Toxicity caused by hydroxycinnamoyl-coenzyme A thioester accumulation in mutants of Acinetobacter sp. strain ADP1.

Hydroxycinnamates, aromatic compounds that play diverse roles in plants, are dissimilated by enzymes encoded by the hca genes in the nutritionally versatile, naturally transformable bacterium Acinetobacter sp. strain ADP1. A key step in the hca-encoded pathway is activation of the natural substrates caffeate, p-coumarate, and ferulate by an acyl:coenzyme A (acyl:CoA) ligase encoded by hcaC. As described in this paper, Acinetobacter cells with a knockout of the next enzyme in the pathway, hydroxycinnamoyl-CoA hydratase/lyase (HcaA), are extremely sensitive to the presence of the three natural hydroxycinnamate substrates; Escherichia coli cells carrying a subclone with the hcaC gene are hydroxycinnamate sensitive as well. When the hcaA mutation was combined with a mutation in the repressor HcaR, exposure of the doubly mutated Acinetobacter cells to caffeate, p-coumarate, or ferulate at 10(-6) M totally inhibited the growth of cells.
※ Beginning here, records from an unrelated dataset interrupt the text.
import Mathlib
import HarnessLib
import Summits.HubbardSuperconductivity.HubbardSuperconductivity.Theorems.KLProgrammeKLRegimeEngineV8DefsG5Reading

/-!
# K3 engine package `klEngGeo5`: booking a TWO-SHELL (above-resolution) bubble bound of the shape `U²·(a₁·Λ_n/ρ + a₂·√Λ_n)` on the gain profiles
# (cell gate-hubbard-kl, seat hubbard-kl-k3c2-p2 g6; companion of `…EngineV8DefsG5Reading` / `…ReadingForward`)

The above-resolution (transversality + caustic, Lemma E.1/E.3) bound of a two-shell bubble at transfer size `ρ > 0` has the shape `a₁·Λ_n/ρ + a₂·√Λ_n`
(`Λ_n = klScale klE0 n = klE0·4^{-n}`, `√Λ_n = √klE0·2^{-n}`).  Times the two local couplings `U²` it is hypothesis (3) of `klg5_phGain_reading` /
`klg5_ppGain_reading` as soon as `a₁, a₂ ≤ 2^52` (`= 2^28·2^24`):

* `klg5_sqrt_klScale` (`√Λ_n = √klE0·(2^n)⁻¹`), **`klg5_above_of_twoShell`** (`b ≤ U²(a₁Λ_n/ρ + a₂√Λ_n)`, `0 ≤ a₁ ≤ 2^52`, `0 ≤ a₂ ≤ 2^52`, `ρ > 0`, `Klam ≥ 1`
  ⇒ `b ≤ (Klam U)²·2^28·(2^24·(klE0·4^{-n})/ρ + 2^24·√klE0·2^{-n}) + T` for any `T ≥ 0`).

Pure order arithmetic; nothing about the model is asserted.
-/

noncomputable section

namespace Summit.HubbardSuperconductivity.HubbardSuperconductivity.Theorems.EngineV8

set_option linter.dupNamespace false -- summit = problem name (single-conjunct summit), D-0017

open Real Finset Literature.MathematicalPhysics.QuantumLattice Literature.Probability.LatticeModels
open Summit.HubbardSuperconductivity.HubbardSuperconductivity.Theorems.KLRegimeSplit
open Summit.HubbardSuperconductivity.HubbardSuperconductivity.Theorems.KLProgrammeLegKernels

/-- `√Λ_n = √klE0 · (2^n)⁻¹`. -/
theorem klg5_sqrt_klScale (n : ℕ) : Real.sqrt (klScale klE0 n) = Real.sqrt klE0 * ((2 : ℝ) ^ n)⁻¹ := by
  have hsc : klScale klE0 n = klE0 * ((4 : ℝ) ^ n)⁻¹ := rfl
  rw [hsc, Real.sqrt_mul (by unfold klE0; norm_num), Real.sqrt_inv]
  congr 1
  rw [show (4 : ℝ) ^ n = ((2 : ℝ) ^ n) ^ 2 by rw [← pow_mul, mul_comm, pow_mul]; norm_num]
  rw [Real.sqrt_sq (by positivity)]

/-- **Booking a two-shell bound on the gain profiles at `klEngGeo5`.**  If `b ≤ U²·(a₁·Λ_n/ρ + a₂·√Λ_n)` with `0 ≤ a₁ ≤ 2^52`, `0 ≤ a₂ ≤ 2^52`, `ρ > 0`,
`Klam ≥ 1`, then for every `T ≥ 0`: `b ≤ (Klam U)²·2^28·(2^24·(klE0·4^{-n})/ρ + 2^24·√klE0·2^{-n}) + T` — hypothesis (3) of `klg5_phGain_reading` and of
`klg5_ppGain_reading`. -/
theorem klg5_above_of_twoShell {P : SplitConsts} {U ρ b a₁ a₂ T : ℝ} {n : ℕ} (hK : 1 ≤ P.Klam) (hρ : 0 < ρ) (hT : 0 ≤ T)
    (h1 : 0 ≤ a₁) (h1' : a₁ ≤ 2 ^ 52) (h2 : 0 ≤ a₂) (h2' : a₂ ≤ 2 ^ 52)
    (hb : b ≤ U ^ 2 * (a₁ * klScale klE0 n / ρ + a₂ * Real.sqrt (klScale klE0 n))) :
    b ≤ (P.Klam * U) ^ 2 * 2 ^ 28 * (2 ^ 24 * (klE0 * ((4 : ℝ) ^ n)⁻¹) / ρ + 2 ^ 24 * Real.sqrt klE0 * ((2 : ℝ) ^ n)⁻¹) + T := by
  have hsc : klScale klE0 n = klE0 * ((4 : ℝ) ^ n)⁻¹ := rfl
  have hΛ : 0 < klScale klE0 n := klth_klScale_pos n
  have hKU : U ^ 2 ≤ (P.Klam * U) ^ 2 := by
    rw [mul_pow]
    have h1K : (1 : ℝ) ≤ P.Klam ^ 2 := one_le_pow₀ hK
    nlinarith [sq_nonneg U]
  have hKU0 : 0 ≤ (P.Klam * U) ^ 2 := sq_nonneg _
  have hq1 : 0 ≤ klScale klE0 n / ρ := div_nonneg hΛ.le hρ.le
  have hq2 : 0 ≤ Real.sqrt (klScale klE0 n) := Real.sqrt_nonneg _
  have hin : 0 ≤ a₁ * klScale klE0 n / ρ + a₂ * Real.sqrt (klScale klE0 n) := by positivity
  -- `a₁Λ/ρ + a₂√Λ ≤ 2^28·(2^24Λ/ρ + 2^24√Λ)`
  have hcoef : a₁ * klScale klE0 n / ρ + a₂ * Real.sqrt (klScale klE0 n) ≤
      2 ^ 28 * (2 ^ 24 * (klE0 * ((4 : ℝ) ^ n)⁻¹) / ρ + 2 ^ 24 * Real.sqrt klE0 * ((2 : ℝ) ^ n)⁻¹) := by
    have hs := klg5_sqrt_klScale n
    have e : (2 : ℝ) ^ 28 * (2 ^ 24 * (klE0 * ((4 : ℝ) ^ n)⁻¹) / ρ + 2 ^ 24 * Real.sqrt klE0 * ((2 : ℝ) ^ n)⁻¹) =
        2 ^ 52 * (klScale klE0 n / ρ) + 2 ^ 52 * Real.sqrt (klScale klE0 n) := by
      rw [hs, hsc]; ring
    rw [e]
    have i1 := mul_le_mul_of_nonneg_right h1' hq1
    have i2 := mul_le_mul_of_nonneg_right h2' hq2
    have e2 : a₁ * klScale klE0 n / ρ = a₁ * (klScale klE0 n / ρ) := by ring
    rw [e2]
    linarith
  calc b ≤ U ^ 2 * (a₁ * klScale klE0 n / ρ + a₂ * Real.sqrt (klScale klE0 n)) := hb
    _ ≤ (P.Klam * U) ^ 2 * (a₁ * klScale klE0 n / ρ + a₂ * Real.sqrt (klScale klE0 n)) := mul_le_mul_of_nonneg_right hKU hin
    _ ≤ (P.Klam * U) ^ 2 * (2 ^ 28 * (2 ^ 24 * (klE0 * ((4 : ℝ) ^ n)⁻¹) / ρ + 2 ^ 24 * Real.sqrt klE0 * ((2 : ℝ) ^ n)⁻¹)) :=
        mul_le_mul_of_nonneg_left hcoef hKU0
    _ = (P.Klam * U) ^ 2 * 2 ^ 28 * (2 ^ 24 * (klE0 * ((4 : ℝ) ^ n)⁻¹) / ρ + 2 ^ 24 * Real.sqrt klE0 * ((2 : ℝ) ^ n)⁻¹) := by ring
    _ ≤ _ := le_add_of_nonneg_right hT

end Summit.HubbardSuperconductivity.HubbardSuperconductivity.Theorems.EngineV8

end
import Summits.MatrixMultiplication.MatrixMultiplication.Theorems.AbelianSTPPCensusTB4StatDefs

/-!
# T_B static certificate, range `5591 … 5994` (t*-indexed linear checker with the k-member tree at `τ = 2375/1000`): kernel evaluation, the completeness of the bucket lists, volumes `4601 … (chunk starting 4701)` (small volume chunks: the kernel recursion through the long low-`t` lists is bounded per theorem)

Cell mm-stpp (rung F-M1), tier T_B = «beat `2.375` (Coppersmith–Winograd)»; checker in `AbelianSTPPCensusTB4StatDefs.lean`, table and bucket lists in `AbelianSTPPCensusTB4StatData.lean`
(pattern: theory g12's `AbelianSTPPCensusTAStatDDom*/DCk*.lean`).  `decide` with kernel reduction (standard axioms; no `native_decide`), `Elab.async false`;
consumed by `TB4Stat.checkV_sound` / `TB4Stat.domV_sound` / `TB4Stat.m2V_sound` in the leaf `AbelianSTPPCensusLeafTB5994Closed.lean`.
WHAT THIS IS NOT: arithmetic on shape lists only; no statement about STPP families or `ω`.
-/

set_option linter.dupNamespace false
set_option autoImplicit false
set_option Elab.async false

namespace Summit.MatrixMultiplication.MatrixMultiplication.Theorems.TB4Stat

set_option maxHeartbeats 0 in
/-- Completeness chunk: every sorted candidate shape of the volumes `4601 … 4700` lies in the list of the bucket of its `a·b` (756 shapes). [original] -/
theorem m2c4601 : TB4Stat.m2V 100 4601 = true := by decide +kernel

set_option maxHeartbeats 0 in
/-- Completeness chunk: every sorted candidate shape of the volumes `4701 … 4800` lies in the list of the bucket of its `a·b` (801 shapes). [original] -/
theorem m2c4701 : TB4Stat.m2V 100 4701 = true := by decide +kernel

end Summit.MatrixMultiplication.MatrixMultiplication.Theorems.TB4Stat
import Mathlib
import Summits.CriticalPhenomena.Ising3DConformalLimit.Theses.GaussianScaleMixture
import Summits.CriticalPhenomena.Ising3DConformalLimit.Theorems.GaussianScaleMixtureCriticalTwoPointGSMCriticalTwoPointGSMOfCubeRepNoFace
import Summits.CriticalPhenomena.Ising3DConformalLimit.Theorems.GaussianScaleMixtureCriticalTwoPointGSMCubeRepIffDualCone

/-!
# The closed-cone reduction of the crux `CriticalTwoPointGSM` (line `Sketch`, seat c2)

Crux r2 of route `GaussianScaleMixture` (`Ising3DConformalLimit`), item stmt-CriticalPhenomena-8365:
`⟨σ₀σ_x⟩⁺_{β_c}` on `ℤ³` is a Gaussian scale mixture in the squared coordinates.

In cube coordinates `tᵢ = e^{-sᵢ}` a CUBE REPRESENTATION of a kernel `G : ℤ³ → ℝ` is a probability
measure on `ℝ³` carried by the closed cube `[0,1]³` with `G x = ∫ ∏ᵢ tᵢ^{xᵢ²} dμ` (`ℕ`-powers,
`0⁰ = 1`) — membership of `G` in the CLOSED Gaussian-scale-mixture cone; mass on the faces
`{tᵢ = 0}` ("clocks of infinite speed") is the only difference between the closed cone and the crux
as typed (`Theorems.criticalTwoPointGSM_iff_cubeRepNoFace`, p98640). This file records, as
importable theorems, the necessary-and-sufficient split that the lead's skeleton
(`Cruxes/CriticalTwoPointGSM/Lines/Sketch.lean`) is built on:

* `closedConeGSM_of_criticalTwoPointGSM`: the crux implies closed-cone membership of
  `criticalTwoPoint 3` (so a crux re-typed as closed-cone membership is WEAKER than the present one);
* `criticalTwoPointGSM_iff_closedCone_faceAbsorption`: crux ⇔ (closed-cone membership) ∧
  (face absorption), both conjuncts necessary;
* `closedConeGSM_iff_dualCone`: closed-cone membership of `criticalTwoPoint 3` ⇔ every
  square-lacunary dual-cone certificate passes — `∑ cₖ G(xₖ) ≥ 0` whenever
  `∑ cₖ ∏ tᵢ^{x_{k,i}²} ≥ 0` on `[0,1]³` (from `Theorems.cubeRep_iff_dualCone`, p123076, and
  `criticalTwoPoint_zero'`); this is the falsifiable content of the crux (what the disprover's
  numerics test) and, by `Theorems.limitKernelGSM_of_cubeRep` (p100954), all that the route's
  consumer `LimitKernelGSM` needs;
* `dualCone_of_criticalTwoPointGSM`: the crux passes every such certificate (the importable form of
  the disprover's kill switch `Disproof.dual_cone`).
-/

namespace Summit.CriticalPhenomena.Ising3DConformalLimit.Theorems

open MeasureTheory Filter Topology
open Literature.Probability.LatticeModels
open Summit.CriticalPhenomena.Ising3DConformalLimit.Theses.GaussianScaleMixture (CriticalTwoPointGSM)
open scoped BigOperators

/-- **Necessity of closed-cone membership.** The crux gives a cube representation of
`criticalTwoPoint 3`: a representation without face mass
(`Theorems.cubeRepNoFace_of_criticalTwoPointGSM`, p98640) is in particular a cube representation,
since `{∃ i, tᵢ < 0 ∨ 1 < tᵢ} ⊆ {∃ i, tᵢ ≤ 0 ∨ 1 < tᵢ}`. -/
theorem closedConeGSM_of_criticalTwoPointGSM (h : CriticalTwoPointGSM) :
    ∃ μ : Measure (Fin 3 → ℝ), IsProbabilityMeasure μ ∧ μ {t | ∃ i, t i < 0 ∨ 1 < t i} = 0 ∧
      ∀ x : Site 3, criticalTwoPoint 3 x = ∫ t, ∏ i, (t i) ^ ((x i).natAbs ^ 2) ∂μ := by
  obtain ⟨μ, hP, hface, hrep⟩ := cubeRepNoFace_of_criticalTwoPointGSM h
  refine ⟨μ, hP, measure_mono_null (fun t ht => ?_) hface, hrep⟩
  obtain ⟨i, hi⟩ := ht
  exact ⟨i, hi.imp le_of_lt id⟩

/-- **The split is exact.** The crux is equivalent to the conjunction of closed-cone membership of
`criticalTwoPoint 3` and face absorption (a cube representation can be chosen without face mass);
both conjuncts are necessary (`closedConeGSM_of_criticalTwoPointGSM` and p98640) and together they
are sufficient (`Theorems.criticalTwoPointGSM_of_cubeRepNoFace`, p98640). -/
theorem criticalTwoPointGSM_iff_closedCone_faceAbsorption :
    CriticalTwoPointGSM ↔
      ((∃ μ : Measure (Fin 3 → ℝ), IsProbabilityMeasure μ ∧ μ {t | ∃ i, t i < 0 ∨ 1 < t i} = 0 ∧
          ∀ x : Site 3, criticalTwoPoint 3 x = ∫ t, ∏ i, (t i) ^ ((x i).natAbs ^ 2) ∂μ) ∧
        ((∃ μ : Measure (Fin 3 → ℝ), IsProbabilityMeasure μ ∧ μ {t | ∃ i, t i < 0 ∨ 1 < t i} = 0 ∧
            ∀ x : Site 3, criticalTwoPoint 3 x = ∫ t, ∏ i, (t i) ^ ((x i).natAbs ^ 2) ∂μ) →
          ∃ μ : Measure (Fin 3 → ℝ), IsProbabilityMeasure μ ∧ μ {t | ∃ i, t i ≤ 0 ∨ 1 < t i} = 0 ∧
            ∀ x : Site 3, criticalTwoPoint 3 x = ∫ t, ∏ i, (t i) ^ ((x i).natAbs ^ 2) ∂μ)) :=
  ⟨fun h => ⟨closedConeGSM_of_criticalTwoPointGSM h, fun _ => cubeRepNoFace_of_criticalTwoPointGSM h⟩,
    fun h => criticalTwoPointGSM_of_cubeRepNoFace (h.2 h.1)⟩

/-- **Closed-cone membership in certificate form.** `criticalTwoPoint 3` has a cube representation
iff it passes every dual-cone inequality: `∑ cₖ G(xₖ) ≥ 0` whenever the square-lacunary polynomial
`∑ cₖ ∏ tᵢ^{x_{k,i}²}` is non-negative on `[0,1]³` (`Theorems.cubeRep_iff_dualCone`, p123076; the
normalisation `G 0 = 1` is `criticalTwoPoint_zero'`). -/
theorem closedConeGSM_iff_dualCone :
    (∃ μ : Measure (Fin 3 → ℝ), IsProbabilityMeasure μ ∧ μ {t | ∃ i, t i < 0 ∨ 1 < t i} = 0 ∧
        ∀ x : Site 3, criticalTwoPoint 3 x = ∫ t, ∏ i, (t i) ^ ((x i).natAbs ^ 2) ∂μ) ↔
      ∀ (m : ℕ) (c : Fin m → ℝ) (x : Fin m → Site 3),
        (∀ t : Fin 3 → ℝ, (∀ i, 0 ≤ t i ∧ t i ≤ 1) →
          0 ≤ ∑ k, c k * ∏ i, (t i) ^ ((x k i).natAbs ^ 2)) →
        0 ≤ ∑ k, c k * criticalTwoPoint 3 (x k) := by
  rw [cubeRep_iff_dualCone (criticalTwoPoint 3)]
  exact ⟨fun h => h.2, fun h => ⟨criticalTwoPoint_zero' (d := 3), h⟩⟩

/-- **The crux passes every square-lacunary certificate** (importable form of the disprover's kill
switch `Disproof.dual_cone`): if `∑ cₖ ∏ tᵢ^{x_{k,i}²} ≥ 0` on `[0,1]³` then
`∑ cₖ ⟨σ₀σ_{xₖ}⟩⁺_{β_c} ≥ 0`. -/
theorem dualCone_of_criticalTwoPointGSM (h : CriticalTwoPointGSM) {m : ℕ} (c : Fin m → ℝ)
    (x : Fin m → Site 3)
    (hc : ∀ t : Fin 3 → ℝ, (∀ i, 0 ≤ t i ∧ t i ≤ 1) →
      0 ≤ ∑ k, c k * ∏ i, (t i) ^ ((x k i).natAbs ^ 2)) :
    0 ≤ ∑ k, c k * criticalTwoPoint 3 (x k) :=
  closedConeGSM_iff_dualCone.1 (closedConeGSM_of_criticalTwoPointGSM h) m c x hc

end Summit.CriticalPhenomena.Ising3DConformalLimit.Theorems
The toxicity of p-coumarate and ferulate to a DeltahcaA strain was found to be a bacteriostatic effect. Although not toxic to wild-type cells initially, the diphenolic caffeate was itself converted to a toxin over time in the absence of cells; the converted toxin was bactericidal. In an Acinetobacter strain blocked in hcaA, a secondary mutation in the ligase (HcaC) suppresses the toxic effect. Analysis of suppression due to the mutation of hcaC led to the development of a positive-selection strategy that targets mutations blocking HcaC. An hcaC mutation from one isolate was characterized and was found to result in the substitution of an amino acid that is conserved in a functionally characterized homolog of HcaC.[1]